◆ Your objective:
Among the lines of the records below, copy those that hold the word "have".

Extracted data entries

/-- **THE WEIGHTED VANDERMONDE INTEGRAL ON `SΔ(n)`** (complex form): for every real `x`,
`∫_{(−π,π]^{n∖i₀}} (Π_b e^{x cos φ_b}) |Δ(φ)|² dθ = (2π)^{N−1} · N! · Σ_{q∈ℤ} det[I_{|i−j−q|}(x)]_{i,j}`
(entries indexed through `enum n`). -/
theorem integral_cube_prod_cexp_cos_mul_norm_vdm_sq_ext (x : ℝ) :
    ∫ θ, (∏ b, cexp ((x : ℂ) * Real.cos (if h : b = i₀ then -∑ k, θ k else θ ⟨b, h⟩))) *
        ((‖vdm (fun i : n => if h : i = i₀ then -∑ k, θ k else θ ⟨i, h⟩)‖ ^ 2 : ℝ) : ℂ)
        ∂(Measure.pi fun _ : {i : n // i ≠ i₀} => (volume : Measure ℝ).restrict (Set.Ioc (-π) π))
      = (2 * π : ℂ) ^ Fintype.card {i : n // i ≠ i₀} * (Fintype.card n).factorial *
          ∑' q : ℤ, (Matrix.of fun i j : n =>
            (besselI (((enum n i : ℕ) : ℤ) - ((enum n j : ℕ) : ℤ) - q).natAbs x : ℂ)).det := by
  -- expand `|Δ|²` and distribute the weight over the double Leibniz sum
  have hexp : ∀ θ : {i : n // i ≠ i₀} → ℝ,
      (∏ b, cexp ((x : ℂ) * Real.cos (if h : b = i₀ then -∑ k, θ k else θ ⟨b, h⟩))) *
        ((‖vdm (fun i : n => if h : i = i₀ then -∑ k, θ k else θ ⟨i, h⟩)‖ ^ 2 : ℝ) : ℂ)
      = ∑ σ : Perm n, ∑ τ : Perm n, ((Equiv.Perm.sign σ : ℤ) : ℂ) * ((Equiv.Perm.sign τ : ℤ) : ℂ) *
          ∏ b, (cexp ((x : ℂ) * Real.cos (if h : b = i₀ then -∑ k, θ k else θ ⟨b, h⟩)) *
            cexp ((charVec σ b - charVec τ b : ℤ) *
              ((if h : b = i₀ then -∑ k, θ k else θ ⟨b, h⟩ : ℝ) : ℂ) * I)) := by
    intro θ
    rw [norm_vdm_sq_eq_sum, Finset.mul_sum]
    refine Finset.sum_congr rfl fun σ _ => ?_
    rw [Finset.mul_sum]
    refine Finset.sum_congr rfl fun τ _ => ?_
    rw [Finset.prod_mul_distrib]
    ring
  simp_rw [hexp]
  rw [integral_finsetSum _ (fun σ _ => integrable_finsetSum _ fun τ _ => integrable_cube_weighted_term_ext i₀ x σ τ)]
  simp_rw [integral_finsetSum _ (fun τ _ => integrable_cube_weighted_term_ext i₀ x _ τ), integral_const_mul]
  -- the twisted integrals, term by term
  have hI : ∀ σ τ : Perm n,
      ∫ θ, ∏ b, (cexp ((x : ℂ) * Real.cos (if h : b = i₀ then -∑ k, θ k else θ ⟨b, h⟩)) *
            cexp ((charVec σ b - charVec τ b : ℤ) *
              ((if h : b = i₀ then -∑ k, θ k else θ ⟨b, h⟩ : ℝ) : ℂ) * I))
        ∂(Measure.pi fun _ : {i : n // i ≠ i₀} => (volume : Measure ℝ).restrict (Set.Ioc (-π) π))
      = (2 * π : ℂ) ^ Fintype.card {i : n // i ≠ i₀} *
          ∑' q : ℤ, ∏ b, (besselI ((((enum n (σ.symm b) : ℕ) : ℤ) - ((enum n (τ.symm b) : ℕ) : ℤ)) - q).natAbs x : ℂ) :=
    fun σ τ => integral_cube_prod_cexp_cos_mul_cexp_ext i₀ x (fun b => charVec σ b - charVec τ b)
  simp_rw [hI]
  have hsum : ∀ σ τ : Perm n, Summable fun q : ℤ => ((Equiv.Perm.sign σ : ℤ) : ℂ) * ((Equiv.Perm.sign τ : ℤ) : ℂ) *
      ∏ b, (besselI ((((enum n (σ.symm b) : ℕ) : ℤ) - ((enum n (τ.symm b) : ℕ) : ℤ)) - q).natAbs x : ℂ) :=
    fun σ τ => ((summable_norm_prod_besselI_sub i₀ x _).of_norm).mul_left _
  have hterm : ∀ σ τ : Perm n, ((Equiv.Perm.sign σ : ℤ) : ℂ) * ((Equiv.Perm.sign τ : ℤ) : ℂ) *
      ((2 * π : ℂ) ^ Fintype.card {i : n // i ≠ i₀} *
        ∑' q : ℤ, ∏ b, (besselI ((((enum n (σ.symm b) : ℕ) : ℤ) - ((enum n (τ.symm b) : ℕ) : ℤ)) - q).natAbs x : ℂ))
      = (2 * π : ℂ) ^ Fintype.card {i : n // i ≠ i₀} *
        ∑' q : ℤ, (((Equiv.Perm.sign σ : ℤ) : ℂ) * ((Equiv.Perm.sign τ : ℤ) : ℂ) *
          ∏ b, (besselI ((((enum n (σ.symm b) : ℕ) : ℤ) - ((enum n (τ.symm b) : ℕ) : ℤ)) - q).natAbs x : ℂ)) := by
    intro σ τ
    rw [tsum_mul_left]
    ring
  simp_rw [hterm]
  simp only [← Finset.mul_sum]
  rw [mul_assoc]
  congr 1
  symm
  calc ((Fintype.card n).factorial : ℂ) * ∑' q : ℤ, (Matrix.of fun i j : n =>
          (besselI (((enum n i : ℕ) : ℤ) - ((enum n j : ℕ) : ℤ) - q).natAbs x : ℂ)).det
      = ∑' q : ℤ, ((Fintype.card n).factorial : ℂ) * (Matrix.of fun i j : n =>
          (besselI (((enum n i : ℕ) : ℤ) - ((enum n j : ℕ) : ℤ) - q).natAbs x : ℂ)).det := tsum_mul_left.symm
    _ = ∑' q : ℤ, ∑ σ : Perm n, ∑ τ : Perm n, ((Equiv.Perm.sign σ : ℤ) : ℂ) * ((Equiv.Perm.sign τ : ℤ) : ℂ) *
          ∏ b, (besselI ((((enum n (σ.symm b) : ℕ) : ℤ) - ((enum n (τ.symm b) : ℕ) : ℤ)) - q).natAbs x : ℂ) := by
        refine tsum_congr fun q => ?_
        rw [← sum_sum_sign_mul_sign_mul_prod_eq_factorial_mul_det]
        rfl
    _ = ∑ σ : Perm n, ∑' q : ℤ, ∑ τ : Perm n, ((Equiv.Perm.sign σ : ℤ) : ℂ) * ((Equiv.Perm.sign τ : ℤ) : ℂ) *
          ∏ b, (besselI ((((enum n (σ.symm b) : ℕ) : ℤ) - ((enum n (τ.symm b) : ℕ) : ℤ)) - q).natAbs x : ℂ) :=
        Summable.tsum_finsetSum fun σ _ => summable_sum fun τ _ => hsum σ τ
    _ = ∑ σ : Perm n, ∑ τ : Perm n, ∑' q : ℤ, ((Equiv.Perm.sign σ : ℤ) : ℂ) * ((Equiv.Perm.sign τ : ℤ) : ℂ) *
          ∏ b, (besselI ((((enum n (σ.symm b) : ℕ) : ℤ) - ((enum n (τ.symm b) : ℕ) : ℤ)) - q).natAbs x : ℂ) :=
        Finset.sum_congr rfl fun σ _ => Summable.tsum_finsetSum fun τ _ => hsum σ τ

end Summit.Ventures.LatticeQCDFlow.Scoring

◆ Task response:
  have hexp : ∀ θ : {i : n // i ≠ i₀} → ℝ,
  have hI : ∀ σ τ : Perm n,
  have hsum : ∀ σ τ : Perm n, Summable fun q : ℤ => ((Equiv.Perm.sign σ : ℤ) : ℂ) * ((Equiv.Perm.sign τ : ℤ) : ℂ) *
  have hterm : ∀ σ τ : Perm n, ((Equiv.Perm.sign σ : ℤ) : ℂ) * ((Equiv.Perm.sign τ : ℤ) : ℂ) *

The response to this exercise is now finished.